Only lines holding the string "pointwise" are wanted; copy each one from the material.

:: RECORDED INFORMATION

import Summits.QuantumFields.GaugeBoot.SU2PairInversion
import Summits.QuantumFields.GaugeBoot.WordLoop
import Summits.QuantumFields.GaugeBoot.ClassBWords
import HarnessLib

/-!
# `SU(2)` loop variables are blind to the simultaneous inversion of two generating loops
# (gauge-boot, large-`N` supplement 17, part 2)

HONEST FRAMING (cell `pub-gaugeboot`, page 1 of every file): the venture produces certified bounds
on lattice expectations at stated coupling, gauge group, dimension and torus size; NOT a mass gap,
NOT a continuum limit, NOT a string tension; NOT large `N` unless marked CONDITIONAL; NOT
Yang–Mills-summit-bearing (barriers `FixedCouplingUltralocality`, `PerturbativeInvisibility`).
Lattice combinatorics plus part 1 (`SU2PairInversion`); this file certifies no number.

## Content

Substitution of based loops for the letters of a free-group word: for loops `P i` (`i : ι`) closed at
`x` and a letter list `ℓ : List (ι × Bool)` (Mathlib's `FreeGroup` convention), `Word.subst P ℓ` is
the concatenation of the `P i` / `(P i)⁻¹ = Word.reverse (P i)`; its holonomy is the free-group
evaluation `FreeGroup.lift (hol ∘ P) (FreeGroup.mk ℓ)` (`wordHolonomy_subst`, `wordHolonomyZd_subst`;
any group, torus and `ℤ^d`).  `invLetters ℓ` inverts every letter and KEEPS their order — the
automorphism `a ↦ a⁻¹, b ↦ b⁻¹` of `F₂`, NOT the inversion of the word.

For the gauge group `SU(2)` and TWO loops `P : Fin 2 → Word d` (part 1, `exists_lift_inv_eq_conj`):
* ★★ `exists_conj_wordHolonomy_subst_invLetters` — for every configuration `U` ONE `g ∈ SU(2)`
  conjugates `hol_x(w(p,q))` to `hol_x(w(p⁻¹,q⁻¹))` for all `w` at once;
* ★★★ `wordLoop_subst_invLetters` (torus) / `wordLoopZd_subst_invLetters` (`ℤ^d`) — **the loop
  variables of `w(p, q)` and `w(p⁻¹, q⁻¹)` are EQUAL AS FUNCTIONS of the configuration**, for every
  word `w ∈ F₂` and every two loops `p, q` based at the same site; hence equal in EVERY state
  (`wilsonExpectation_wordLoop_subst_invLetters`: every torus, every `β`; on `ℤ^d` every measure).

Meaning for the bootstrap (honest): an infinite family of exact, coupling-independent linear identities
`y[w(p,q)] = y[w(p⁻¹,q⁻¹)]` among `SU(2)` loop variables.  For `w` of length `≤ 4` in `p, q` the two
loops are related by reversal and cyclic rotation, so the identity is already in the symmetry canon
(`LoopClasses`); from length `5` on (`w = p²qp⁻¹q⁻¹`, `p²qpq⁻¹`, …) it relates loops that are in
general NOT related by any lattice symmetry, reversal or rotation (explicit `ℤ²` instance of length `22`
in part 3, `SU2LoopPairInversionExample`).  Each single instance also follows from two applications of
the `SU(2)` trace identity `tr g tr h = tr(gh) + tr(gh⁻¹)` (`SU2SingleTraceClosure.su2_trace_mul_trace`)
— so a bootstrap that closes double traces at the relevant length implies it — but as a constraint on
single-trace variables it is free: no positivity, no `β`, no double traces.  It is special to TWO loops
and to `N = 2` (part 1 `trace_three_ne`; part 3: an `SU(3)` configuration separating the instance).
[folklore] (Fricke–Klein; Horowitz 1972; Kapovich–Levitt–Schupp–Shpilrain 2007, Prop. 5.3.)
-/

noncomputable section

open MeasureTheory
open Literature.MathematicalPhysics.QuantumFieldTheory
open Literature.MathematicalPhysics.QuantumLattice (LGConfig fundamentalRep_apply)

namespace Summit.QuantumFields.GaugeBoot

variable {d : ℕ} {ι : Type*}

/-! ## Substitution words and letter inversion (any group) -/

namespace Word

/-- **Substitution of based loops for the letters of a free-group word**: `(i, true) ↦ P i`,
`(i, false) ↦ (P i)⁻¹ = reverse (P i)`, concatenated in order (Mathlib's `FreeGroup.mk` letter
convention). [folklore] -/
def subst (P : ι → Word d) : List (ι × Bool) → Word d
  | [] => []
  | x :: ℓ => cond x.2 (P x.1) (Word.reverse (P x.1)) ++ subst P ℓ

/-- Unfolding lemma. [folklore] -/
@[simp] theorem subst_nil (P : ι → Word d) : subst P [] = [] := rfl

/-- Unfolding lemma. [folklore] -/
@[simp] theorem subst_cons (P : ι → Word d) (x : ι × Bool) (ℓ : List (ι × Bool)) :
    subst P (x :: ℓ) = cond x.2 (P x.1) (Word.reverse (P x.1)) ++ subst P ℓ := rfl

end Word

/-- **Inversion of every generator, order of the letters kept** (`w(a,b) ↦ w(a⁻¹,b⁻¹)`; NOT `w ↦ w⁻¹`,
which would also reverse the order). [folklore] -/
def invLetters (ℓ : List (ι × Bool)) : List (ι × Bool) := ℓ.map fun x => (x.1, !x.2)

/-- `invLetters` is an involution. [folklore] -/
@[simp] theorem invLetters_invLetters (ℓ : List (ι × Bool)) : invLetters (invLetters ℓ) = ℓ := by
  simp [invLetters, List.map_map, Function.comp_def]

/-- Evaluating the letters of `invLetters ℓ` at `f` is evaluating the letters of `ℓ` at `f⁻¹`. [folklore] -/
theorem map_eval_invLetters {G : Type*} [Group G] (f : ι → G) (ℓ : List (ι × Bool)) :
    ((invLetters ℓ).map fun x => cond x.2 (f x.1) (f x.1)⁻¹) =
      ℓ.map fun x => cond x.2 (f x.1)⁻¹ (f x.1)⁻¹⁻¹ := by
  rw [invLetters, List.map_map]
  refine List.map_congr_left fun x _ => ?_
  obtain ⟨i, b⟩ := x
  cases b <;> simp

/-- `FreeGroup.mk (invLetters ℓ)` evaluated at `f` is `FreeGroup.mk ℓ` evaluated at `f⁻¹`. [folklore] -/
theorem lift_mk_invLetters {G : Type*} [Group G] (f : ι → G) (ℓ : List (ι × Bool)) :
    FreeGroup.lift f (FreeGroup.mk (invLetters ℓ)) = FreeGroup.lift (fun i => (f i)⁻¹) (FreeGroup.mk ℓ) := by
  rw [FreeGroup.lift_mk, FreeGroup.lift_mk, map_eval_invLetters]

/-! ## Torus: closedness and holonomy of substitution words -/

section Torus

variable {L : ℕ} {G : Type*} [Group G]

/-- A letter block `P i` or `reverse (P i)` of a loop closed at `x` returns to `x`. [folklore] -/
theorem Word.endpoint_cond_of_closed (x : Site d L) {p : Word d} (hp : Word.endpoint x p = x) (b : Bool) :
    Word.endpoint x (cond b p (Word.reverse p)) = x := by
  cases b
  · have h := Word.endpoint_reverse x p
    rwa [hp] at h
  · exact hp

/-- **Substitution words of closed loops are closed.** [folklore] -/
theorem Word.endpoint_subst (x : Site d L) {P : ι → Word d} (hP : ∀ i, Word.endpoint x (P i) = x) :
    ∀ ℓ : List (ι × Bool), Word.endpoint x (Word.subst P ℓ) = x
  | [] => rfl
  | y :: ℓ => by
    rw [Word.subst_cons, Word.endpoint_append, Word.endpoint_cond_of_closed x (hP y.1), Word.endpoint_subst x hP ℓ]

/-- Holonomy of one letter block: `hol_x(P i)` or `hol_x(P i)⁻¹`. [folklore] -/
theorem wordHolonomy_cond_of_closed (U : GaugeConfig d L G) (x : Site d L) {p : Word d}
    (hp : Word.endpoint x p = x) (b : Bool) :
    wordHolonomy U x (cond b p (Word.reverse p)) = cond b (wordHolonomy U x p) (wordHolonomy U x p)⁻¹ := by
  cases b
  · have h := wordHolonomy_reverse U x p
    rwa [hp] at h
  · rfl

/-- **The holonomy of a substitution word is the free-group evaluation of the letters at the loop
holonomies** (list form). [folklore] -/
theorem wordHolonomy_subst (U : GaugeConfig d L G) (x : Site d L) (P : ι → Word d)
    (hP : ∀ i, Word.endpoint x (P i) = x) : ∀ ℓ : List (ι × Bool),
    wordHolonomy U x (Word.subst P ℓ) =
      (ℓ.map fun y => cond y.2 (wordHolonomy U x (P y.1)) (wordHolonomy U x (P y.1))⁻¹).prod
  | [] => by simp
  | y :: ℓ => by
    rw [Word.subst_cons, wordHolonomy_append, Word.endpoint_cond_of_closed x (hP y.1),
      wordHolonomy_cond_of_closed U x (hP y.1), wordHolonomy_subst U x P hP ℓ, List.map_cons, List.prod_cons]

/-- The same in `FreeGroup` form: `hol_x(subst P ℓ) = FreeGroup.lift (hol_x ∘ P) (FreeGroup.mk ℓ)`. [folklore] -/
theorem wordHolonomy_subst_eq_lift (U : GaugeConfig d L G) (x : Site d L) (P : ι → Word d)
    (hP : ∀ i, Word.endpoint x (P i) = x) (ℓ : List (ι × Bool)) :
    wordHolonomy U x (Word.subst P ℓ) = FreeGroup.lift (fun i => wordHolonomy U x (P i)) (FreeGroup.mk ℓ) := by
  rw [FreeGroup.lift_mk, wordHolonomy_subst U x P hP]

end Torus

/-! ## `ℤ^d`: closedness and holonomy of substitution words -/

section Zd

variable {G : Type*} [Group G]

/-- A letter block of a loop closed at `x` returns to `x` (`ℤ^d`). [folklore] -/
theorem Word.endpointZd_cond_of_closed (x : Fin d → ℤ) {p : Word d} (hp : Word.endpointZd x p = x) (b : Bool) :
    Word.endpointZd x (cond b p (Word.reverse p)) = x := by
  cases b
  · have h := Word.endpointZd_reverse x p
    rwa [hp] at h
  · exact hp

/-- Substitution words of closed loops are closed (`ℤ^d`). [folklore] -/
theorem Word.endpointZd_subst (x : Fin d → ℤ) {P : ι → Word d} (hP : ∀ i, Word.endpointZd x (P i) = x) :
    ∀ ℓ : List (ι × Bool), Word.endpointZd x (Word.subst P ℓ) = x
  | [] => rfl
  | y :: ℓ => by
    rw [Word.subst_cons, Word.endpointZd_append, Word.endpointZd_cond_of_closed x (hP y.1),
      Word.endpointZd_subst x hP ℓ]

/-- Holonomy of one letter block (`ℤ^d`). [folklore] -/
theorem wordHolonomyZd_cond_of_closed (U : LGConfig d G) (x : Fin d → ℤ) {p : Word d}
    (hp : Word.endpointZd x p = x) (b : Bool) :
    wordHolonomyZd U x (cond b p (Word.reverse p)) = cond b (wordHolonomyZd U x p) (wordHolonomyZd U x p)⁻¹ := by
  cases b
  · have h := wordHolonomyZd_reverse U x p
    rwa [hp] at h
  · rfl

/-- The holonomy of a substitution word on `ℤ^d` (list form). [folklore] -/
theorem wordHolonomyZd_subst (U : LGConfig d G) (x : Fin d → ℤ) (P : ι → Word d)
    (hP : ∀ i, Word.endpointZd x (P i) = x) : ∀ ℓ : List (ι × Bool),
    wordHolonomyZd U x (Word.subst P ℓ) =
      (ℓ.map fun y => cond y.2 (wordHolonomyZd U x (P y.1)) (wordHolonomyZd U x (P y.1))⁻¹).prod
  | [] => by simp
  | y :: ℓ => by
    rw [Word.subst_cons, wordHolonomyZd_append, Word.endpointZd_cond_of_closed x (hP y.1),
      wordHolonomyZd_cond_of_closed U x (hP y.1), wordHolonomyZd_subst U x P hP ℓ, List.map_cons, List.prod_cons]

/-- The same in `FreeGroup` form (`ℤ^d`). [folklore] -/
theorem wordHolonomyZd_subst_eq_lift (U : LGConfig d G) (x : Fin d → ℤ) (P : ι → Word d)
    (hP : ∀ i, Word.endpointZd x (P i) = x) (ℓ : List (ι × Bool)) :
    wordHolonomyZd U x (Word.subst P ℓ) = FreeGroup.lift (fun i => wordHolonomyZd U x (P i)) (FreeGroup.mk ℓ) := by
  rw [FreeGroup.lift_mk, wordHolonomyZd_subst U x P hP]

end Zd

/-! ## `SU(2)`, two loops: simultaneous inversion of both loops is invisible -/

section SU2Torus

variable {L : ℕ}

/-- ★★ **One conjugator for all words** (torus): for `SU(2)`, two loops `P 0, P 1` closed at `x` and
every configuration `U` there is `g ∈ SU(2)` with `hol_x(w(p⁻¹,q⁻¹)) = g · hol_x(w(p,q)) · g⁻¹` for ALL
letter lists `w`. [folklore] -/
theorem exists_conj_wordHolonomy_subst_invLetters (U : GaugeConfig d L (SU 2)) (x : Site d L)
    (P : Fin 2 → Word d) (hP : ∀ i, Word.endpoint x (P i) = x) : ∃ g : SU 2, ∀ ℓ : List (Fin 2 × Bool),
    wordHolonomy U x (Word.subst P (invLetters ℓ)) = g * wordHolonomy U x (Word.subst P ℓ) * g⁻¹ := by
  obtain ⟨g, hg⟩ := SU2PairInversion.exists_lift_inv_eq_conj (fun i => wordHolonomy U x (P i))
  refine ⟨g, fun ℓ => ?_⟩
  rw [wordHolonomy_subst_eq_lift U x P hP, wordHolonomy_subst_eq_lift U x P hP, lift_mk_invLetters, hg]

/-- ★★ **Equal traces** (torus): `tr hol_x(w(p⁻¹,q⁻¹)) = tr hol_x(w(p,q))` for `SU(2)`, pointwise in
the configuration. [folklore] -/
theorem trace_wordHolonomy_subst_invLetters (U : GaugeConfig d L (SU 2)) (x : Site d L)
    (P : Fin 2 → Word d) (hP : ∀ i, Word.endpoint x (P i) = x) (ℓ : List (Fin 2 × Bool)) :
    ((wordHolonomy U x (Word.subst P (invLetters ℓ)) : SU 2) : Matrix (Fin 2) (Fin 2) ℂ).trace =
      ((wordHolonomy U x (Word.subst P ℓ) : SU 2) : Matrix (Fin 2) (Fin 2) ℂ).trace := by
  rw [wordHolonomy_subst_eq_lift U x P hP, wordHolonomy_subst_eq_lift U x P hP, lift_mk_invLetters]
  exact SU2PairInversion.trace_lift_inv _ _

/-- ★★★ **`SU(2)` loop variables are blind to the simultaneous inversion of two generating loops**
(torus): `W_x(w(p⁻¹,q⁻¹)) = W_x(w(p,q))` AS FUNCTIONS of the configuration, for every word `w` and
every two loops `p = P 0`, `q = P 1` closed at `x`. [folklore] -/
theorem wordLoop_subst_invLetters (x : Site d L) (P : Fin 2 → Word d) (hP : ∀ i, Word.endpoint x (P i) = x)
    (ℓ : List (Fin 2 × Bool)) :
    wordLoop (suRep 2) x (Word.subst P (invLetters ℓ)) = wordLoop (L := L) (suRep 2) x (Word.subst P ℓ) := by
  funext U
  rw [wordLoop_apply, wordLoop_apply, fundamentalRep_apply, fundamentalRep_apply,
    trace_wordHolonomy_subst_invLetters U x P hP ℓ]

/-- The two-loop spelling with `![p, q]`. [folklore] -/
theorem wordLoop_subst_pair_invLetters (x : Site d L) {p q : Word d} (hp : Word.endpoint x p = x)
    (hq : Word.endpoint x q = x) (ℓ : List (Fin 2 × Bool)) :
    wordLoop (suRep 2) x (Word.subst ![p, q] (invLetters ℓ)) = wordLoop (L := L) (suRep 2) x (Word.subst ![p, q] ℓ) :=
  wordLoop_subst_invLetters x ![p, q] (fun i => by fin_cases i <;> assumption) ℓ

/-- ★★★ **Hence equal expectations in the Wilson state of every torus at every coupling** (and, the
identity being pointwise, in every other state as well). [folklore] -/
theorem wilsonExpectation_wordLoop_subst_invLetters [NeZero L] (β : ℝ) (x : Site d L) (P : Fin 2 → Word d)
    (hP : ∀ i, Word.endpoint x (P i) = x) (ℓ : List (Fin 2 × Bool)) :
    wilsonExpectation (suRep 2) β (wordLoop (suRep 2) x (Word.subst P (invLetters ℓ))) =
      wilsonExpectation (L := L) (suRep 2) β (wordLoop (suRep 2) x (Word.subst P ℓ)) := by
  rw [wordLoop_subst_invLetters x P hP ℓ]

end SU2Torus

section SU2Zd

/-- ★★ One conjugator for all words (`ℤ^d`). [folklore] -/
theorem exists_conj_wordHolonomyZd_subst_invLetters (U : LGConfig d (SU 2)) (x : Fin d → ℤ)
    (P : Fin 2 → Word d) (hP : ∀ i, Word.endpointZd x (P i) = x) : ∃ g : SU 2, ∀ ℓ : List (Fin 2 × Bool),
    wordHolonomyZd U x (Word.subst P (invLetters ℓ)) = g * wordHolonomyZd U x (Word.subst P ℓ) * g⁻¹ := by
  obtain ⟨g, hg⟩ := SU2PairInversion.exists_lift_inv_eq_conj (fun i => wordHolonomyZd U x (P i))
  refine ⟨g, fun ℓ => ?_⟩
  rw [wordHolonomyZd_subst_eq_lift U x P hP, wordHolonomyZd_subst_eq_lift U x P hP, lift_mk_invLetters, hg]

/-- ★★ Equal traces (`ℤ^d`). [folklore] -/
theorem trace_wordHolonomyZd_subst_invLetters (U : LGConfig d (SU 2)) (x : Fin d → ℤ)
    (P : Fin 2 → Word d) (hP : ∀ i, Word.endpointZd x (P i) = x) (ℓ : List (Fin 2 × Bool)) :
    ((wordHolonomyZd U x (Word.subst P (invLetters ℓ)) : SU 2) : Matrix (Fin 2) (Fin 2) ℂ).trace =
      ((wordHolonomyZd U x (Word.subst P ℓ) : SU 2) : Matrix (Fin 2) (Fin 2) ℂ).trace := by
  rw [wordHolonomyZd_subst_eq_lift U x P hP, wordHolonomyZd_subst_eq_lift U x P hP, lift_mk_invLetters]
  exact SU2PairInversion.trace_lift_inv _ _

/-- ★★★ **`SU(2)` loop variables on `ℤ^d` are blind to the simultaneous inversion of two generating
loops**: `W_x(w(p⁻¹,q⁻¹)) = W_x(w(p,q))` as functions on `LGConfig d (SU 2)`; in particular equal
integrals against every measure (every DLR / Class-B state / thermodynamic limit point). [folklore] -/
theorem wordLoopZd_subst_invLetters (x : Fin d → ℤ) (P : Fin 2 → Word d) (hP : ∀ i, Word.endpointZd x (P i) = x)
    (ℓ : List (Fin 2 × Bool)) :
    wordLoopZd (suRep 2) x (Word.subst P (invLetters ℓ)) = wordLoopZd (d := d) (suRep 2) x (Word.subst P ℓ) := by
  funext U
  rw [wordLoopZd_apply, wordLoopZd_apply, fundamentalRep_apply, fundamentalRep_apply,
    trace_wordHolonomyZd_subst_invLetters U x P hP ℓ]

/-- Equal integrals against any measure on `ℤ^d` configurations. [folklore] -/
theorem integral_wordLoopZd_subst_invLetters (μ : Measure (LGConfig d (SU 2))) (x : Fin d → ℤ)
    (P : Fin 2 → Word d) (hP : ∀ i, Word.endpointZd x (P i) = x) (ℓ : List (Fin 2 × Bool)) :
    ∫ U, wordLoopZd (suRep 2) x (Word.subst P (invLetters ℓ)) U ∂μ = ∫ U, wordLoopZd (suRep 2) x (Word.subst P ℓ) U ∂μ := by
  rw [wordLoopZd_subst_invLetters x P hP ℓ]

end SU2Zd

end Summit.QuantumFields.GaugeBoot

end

::::

**ANSWER TO THIS TASK**
/-- ★★ **Equal traces** (torus): `tr hol_x(w(p⁻¹,q⁻¹)) = tr hol_x(w(p,q))` for `SU(2)`, pointwise in
identity being pointwise, in every other state as well). [folklore] -/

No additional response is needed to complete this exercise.